§ Work instruction
Give the records again, word for word.

§ Data

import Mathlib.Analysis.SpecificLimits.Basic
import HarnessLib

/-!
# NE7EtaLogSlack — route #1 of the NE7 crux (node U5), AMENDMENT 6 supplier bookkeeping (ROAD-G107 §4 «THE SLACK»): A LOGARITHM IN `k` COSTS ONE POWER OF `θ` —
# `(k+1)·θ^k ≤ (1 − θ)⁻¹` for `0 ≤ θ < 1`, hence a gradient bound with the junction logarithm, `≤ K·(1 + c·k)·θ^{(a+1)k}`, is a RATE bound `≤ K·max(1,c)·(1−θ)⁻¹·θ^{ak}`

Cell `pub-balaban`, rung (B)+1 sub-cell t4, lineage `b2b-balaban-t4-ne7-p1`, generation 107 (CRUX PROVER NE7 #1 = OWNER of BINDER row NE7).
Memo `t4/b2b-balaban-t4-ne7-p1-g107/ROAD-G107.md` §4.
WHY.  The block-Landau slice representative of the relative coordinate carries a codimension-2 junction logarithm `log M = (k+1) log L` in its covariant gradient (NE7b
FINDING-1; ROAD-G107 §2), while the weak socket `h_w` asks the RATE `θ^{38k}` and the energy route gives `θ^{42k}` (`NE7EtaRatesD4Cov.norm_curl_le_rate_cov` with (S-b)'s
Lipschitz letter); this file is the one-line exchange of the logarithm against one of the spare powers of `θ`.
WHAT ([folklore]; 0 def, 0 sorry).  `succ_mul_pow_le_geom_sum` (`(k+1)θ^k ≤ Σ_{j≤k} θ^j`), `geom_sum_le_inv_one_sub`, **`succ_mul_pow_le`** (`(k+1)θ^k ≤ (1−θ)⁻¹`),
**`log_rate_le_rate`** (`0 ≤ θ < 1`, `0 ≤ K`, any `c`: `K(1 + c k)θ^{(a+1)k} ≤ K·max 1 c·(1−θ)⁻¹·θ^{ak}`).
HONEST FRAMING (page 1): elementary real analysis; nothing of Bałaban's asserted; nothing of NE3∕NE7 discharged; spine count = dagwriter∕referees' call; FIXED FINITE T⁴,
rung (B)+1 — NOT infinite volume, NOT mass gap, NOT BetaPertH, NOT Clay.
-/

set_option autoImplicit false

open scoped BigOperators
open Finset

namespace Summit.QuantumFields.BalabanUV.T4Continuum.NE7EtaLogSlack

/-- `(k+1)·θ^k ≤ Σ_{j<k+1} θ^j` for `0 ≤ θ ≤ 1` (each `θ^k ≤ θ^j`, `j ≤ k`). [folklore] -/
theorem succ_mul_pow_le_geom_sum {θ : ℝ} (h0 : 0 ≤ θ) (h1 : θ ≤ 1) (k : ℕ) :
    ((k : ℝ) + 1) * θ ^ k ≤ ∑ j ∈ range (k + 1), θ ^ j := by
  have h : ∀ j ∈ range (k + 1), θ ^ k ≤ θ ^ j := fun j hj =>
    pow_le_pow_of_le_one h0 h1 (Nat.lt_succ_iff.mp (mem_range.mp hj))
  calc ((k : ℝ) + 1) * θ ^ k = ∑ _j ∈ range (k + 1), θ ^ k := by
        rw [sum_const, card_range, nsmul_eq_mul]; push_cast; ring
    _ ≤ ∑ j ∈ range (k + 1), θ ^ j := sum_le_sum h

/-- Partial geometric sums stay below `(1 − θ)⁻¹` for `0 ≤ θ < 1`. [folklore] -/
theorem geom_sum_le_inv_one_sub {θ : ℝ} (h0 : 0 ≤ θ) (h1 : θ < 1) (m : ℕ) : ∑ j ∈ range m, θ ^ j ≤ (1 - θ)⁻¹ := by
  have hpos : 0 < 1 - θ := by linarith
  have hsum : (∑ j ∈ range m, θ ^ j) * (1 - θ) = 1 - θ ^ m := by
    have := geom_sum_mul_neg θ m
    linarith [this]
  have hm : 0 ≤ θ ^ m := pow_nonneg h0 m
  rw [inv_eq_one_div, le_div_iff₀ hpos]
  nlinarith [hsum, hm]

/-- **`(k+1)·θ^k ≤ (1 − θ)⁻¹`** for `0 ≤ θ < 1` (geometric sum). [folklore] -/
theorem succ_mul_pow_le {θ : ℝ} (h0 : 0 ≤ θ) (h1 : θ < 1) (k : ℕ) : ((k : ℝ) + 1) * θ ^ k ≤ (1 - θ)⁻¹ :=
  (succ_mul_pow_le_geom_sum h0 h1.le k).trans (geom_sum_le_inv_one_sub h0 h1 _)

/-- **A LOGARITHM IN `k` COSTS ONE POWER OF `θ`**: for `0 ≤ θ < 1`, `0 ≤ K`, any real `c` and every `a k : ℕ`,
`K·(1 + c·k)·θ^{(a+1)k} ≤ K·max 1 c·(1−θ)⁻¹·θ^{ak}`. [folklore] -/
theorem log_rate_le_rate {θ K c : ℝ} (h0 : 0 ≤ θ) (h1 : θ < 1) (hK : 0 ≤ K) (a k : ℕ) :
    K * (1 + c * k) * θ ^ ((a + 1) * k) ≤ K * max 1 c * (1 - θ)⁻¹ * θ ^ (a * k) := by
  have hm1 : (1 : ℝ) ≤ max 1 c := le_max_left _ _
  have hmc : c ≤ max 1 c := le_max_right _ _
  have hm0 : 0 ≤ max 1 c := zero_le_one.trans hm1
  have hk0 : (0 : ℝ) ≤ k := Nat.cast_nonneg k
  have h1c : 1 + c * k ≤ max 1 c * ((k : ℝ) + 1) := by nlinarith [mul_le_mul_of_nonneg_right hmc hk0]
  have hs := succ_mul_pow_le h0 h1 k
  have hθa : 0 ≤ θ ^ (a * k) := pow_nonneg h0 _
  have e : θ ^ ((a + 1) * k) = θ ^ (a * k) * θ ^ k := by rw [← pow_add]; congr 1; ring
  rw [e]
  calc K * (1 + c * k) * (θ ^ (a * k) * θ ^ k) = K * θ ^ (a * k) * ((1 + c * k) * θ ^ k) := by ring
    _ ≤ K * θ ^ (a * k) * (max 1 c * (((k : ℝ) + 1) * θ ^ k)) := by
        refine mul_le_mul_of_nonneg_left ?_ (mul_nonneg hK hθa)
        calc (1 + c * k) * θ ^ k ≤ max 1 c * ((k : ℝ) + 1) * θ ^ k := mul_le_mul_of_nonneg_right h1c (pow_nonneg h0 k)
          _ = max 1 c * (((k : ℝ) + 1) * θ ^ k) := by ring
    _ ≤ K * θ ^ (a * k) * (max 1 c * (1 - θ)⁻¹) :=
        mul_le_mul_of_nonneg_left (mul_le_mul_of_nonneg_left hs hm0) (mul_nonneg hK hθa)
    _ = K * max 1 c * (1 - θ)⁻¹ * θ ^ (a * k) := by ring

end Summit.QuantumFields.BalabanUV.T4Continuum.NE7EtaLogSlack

§ Answer to this exercise
import Mathlib.Analysis.SpecificLimits.Basic
import HarnessLib

/-!
# NE7EtaLogSlack — route #1 of the NE7 crux (node U5), AMENDMENT 6 supplier bookkeeping (ROAD-G107 §4 «THE SLACK»): A LOGARITHM IN `k` COSTS ONE POWER OF `θ` —
# `(k+1)·θ^k ≤ (1 − θ)⁻¹` for `0 ≤ θ < 1`, hence a gradient bound with the junction logarithm, `≤ K·(1 + c·k)·θ^{(a+1)k}`, is a RATE bound `≤ K·max(1,c)·(1−θ)⁻¹·θ^{ak}`

Cell `pub-balaban`, rung (B)+1 sub-cell t4, lineage `b2b-balaban-t4-ne7-p1`, generation 107 (CRUX PROVER NE7 #1 = OWNER of BINDER row NE7).
Memo `t4/b2b-balaban-t4-ne7-p1-g107/ROAD-G107.md` §4.
WHY.  The block-Landau slice representative of the relative coordinate carries a codimension-2 junction logarithm `log M = (k+1) log L` in its covariant gradient (NE7b
FINDING-1; ROAD-G107 §2), while the weak socket `h_w` asks the RATE `θ^{38k}` and the energy route gives `θ^{42k}` (`NE7EtaRatesD4Cov.norm_curl_le_rate_cov` with (S-b)'s
Lipschitz letter); this file is the one-line exchange of the logarithm against one of the spare powers of `θ`.
WHAT ([folklore]; 0 def, 0 sorry).  `succ_mul_pow_le_geom_sum` (`(k+1)θ^k ≤ Σ_{j≤k} θ^j`), `geom_sum_le_inv_one_sub`, **`succ_mul_pow_le`** (`(k+1)θ^k ≤ (1−θ)⁻¹`),
**`log_rate_le_rate`** (`0 ≤ θ < 1`, `0 ≤ K`, any `c`: `K(1 + c k)θ^{(a+1)k} ≤ K·max 1 c·(1−θ)⁻¹·θ^{ak}`).
HONEST FRAMING (page 1): elementary real analysis; nothing of Bałaban's asserted; nothing of NE3∕NE7 discharged; spine count = dagwriter∕referees' call; FIXED FINITE T⁴,
rung (B)+1 — NOT infinite volume, NOT mass gap, NOT BetaPertH, NOT Clay.
-/

set_option autoImplicit false

open scoped BigOperators
open Finset

namespace Summit.QuantumFields.BalabanUV.T4Continuum.NE7EtaLogSlack

/-- `(k+1)·θ^k ≤ Σ_{j<k+1} θ^j` for `0 ≤ θ ≤ 1` (each `θ^k ≤ θ^j`, `j ≤ k`). [folklore] -/
theorem succ_mul_pow_le_geom_sum {θ : ℝ} (h0 : 0 ≤ θ) (h1 : θ ≤ 1) (k : ℕ) :
    ((k : ℝ) + 1) * θ ^ k ≤ ∑ j ∈ range (k + 1), θ ^ j := by
  have h : ∀ j ∈ range (k + 1), θ ^ k ≤ θ ^ j := fun j hj =>
    pow_le_pow_of_le_one h0 h1 (Nat.lt_succ_iff.mp (mem_range.mp hj))
  calc ((k : ℝ) + 1) * θ ^ k = ∑ _j ∈ range (k + 1), θ ^ k := by
        rw [sum_const, card_range, nsmul_eq_mul]; push_cast; ring
    _ ≤ ∑ j ∈ range (k + 1), θ ^ j := sum_le_sum h

/-- Partial geometric sums stay below `(1 − θ)⁻¹` for `0 ≤ θ < 1`. [folklore] -/
theorem geom_sum_le_inv_one_sub {θ : ℝ} (h0 : 0 ≤ θ) (h1 : θ < 1) (m : ℕ) : ∑ j ∈ range m, θ ^ j ≤ (1 - θ)⁻¹ := by
  have hpos : 0 < 1 - θ := by linarith
  have hsum : (∑ j ∈ range m, θ ^ j) * (1 - θ) = 1 - θ ^ m := by
    have := geom_sum_mul_neg θ m
    linarith [this]
  have hm : 0 ≤ θ ^ m := pow_nonneg h0 m
  rw [inv_eq_one_div, le_div_iff₀ hpos]
  nlinarith [hsum, hm]

/-- **`(k+1)·θ^k ≤ (1 − θ)⁻¹`** for `0 ≤ θ < 1` (geometric sum). [folklore] -/
theorem succ_mul_pow_le {θ : ℝ} (h0 : 0 ≤ θ) (h1 : θ < 1) (k : ℕ) : ((k : ℝ) + 1) * θ ^ k ≤ (1 - θ)⁻¹ :=
  (succ_mul_pow_le_geom_sum h0 h1.le k).trans (geom_sum_le_inv_one_sub h0 h1 _)

/-- **A LOGARITHM IN `k` COSTS ONE POWER OF `θ`**: for `0 ≤ θ < 1`, `0 ≤ K`, any real `c` and every `a k : ℕ`,
`K·(1 + c·k)·θ^{(a+1)k} ≤ K·max 1 c·(1−θ)⁻¹·θ^{ak}`. [folklore] -/
theorem log_rate_le_rate {θ K c : ℝ} (h0 : 0 ≤ θ) (h1 : θ < 1) (hK : 0 ≤ K) (a k : ℕ) :
    K * (1 + c * k) * θ ^ ((a + 1) * k) ≤ K * max 1 c * (1 - θ)⁻¹ * θ ^ (a * k) := by
  have hm1 : (1 : ℝ) ≤ max 1 c := le_max_left _ _
  have hmc : c ≤ max 1 c := le_max_right _ _
  have hm0 : 0 ≤ max 1 c := zero_le_one.trans hm1
  have hk0 : (0 : ℝ) ≤ k := Nat.cast_nonneg k
  have h1c : 1 + c * k ≤ max 1 c * ((k : ℝ) + 1) := by nlinarith [mul_le_mul_of_nonneg_right hmc hk0]
  have hs := succ_mul_pow_le h0 h1 k
  have hθa : 0 ≤ θ ^ (a * k) := pow_nonneg h0 _
  have e : θ ^ ((a + 1) * k) = θ ^ (a * k) * θ ^ k := by rw [← pow_add]; congr 1; ring
  rw [e]
  calc K * (1 + c * k) * (θ ^ (a * k) * θ ^ k) = K * θ ^ (a * k) * ((1 + c * k) * θ ^ k) := by ring
    _ ≤ K * θ ^ (a * k) * (max 1 c * (((k : ℝ) + 1) * θ ^ k)) := by
        refine mul_le_mul_of_nonneg_left ?_ (mul_nonneg hK hθa)
        calc (1 + c * k) * θ ^ k ≤ max 1 c * ((k : ℝ) + 1) * θ ^ k := mul_le_mul_of_nonneg_right h1c (pow_nonneg h0 k)
          _ = max 1 c * (((k : ℝ) + 1) * θ ^ k) := by ring
    _ ≤ K * θ ^ (a * k) * (max 1 c * (1 - θ)⁻¹) :=
        mul_le_mul_of_nonneg_left (mul_le_mul_of_nonneg_left hs hm0) (mul_nonneg hK hθa)
    _ = K * max 1 c * (1 - θ)⁻¹ * θ ^ (a * k) := by ring

end Summit.QuantumFields.BalabanUV.T4Continuum.NE7EtaLogSlack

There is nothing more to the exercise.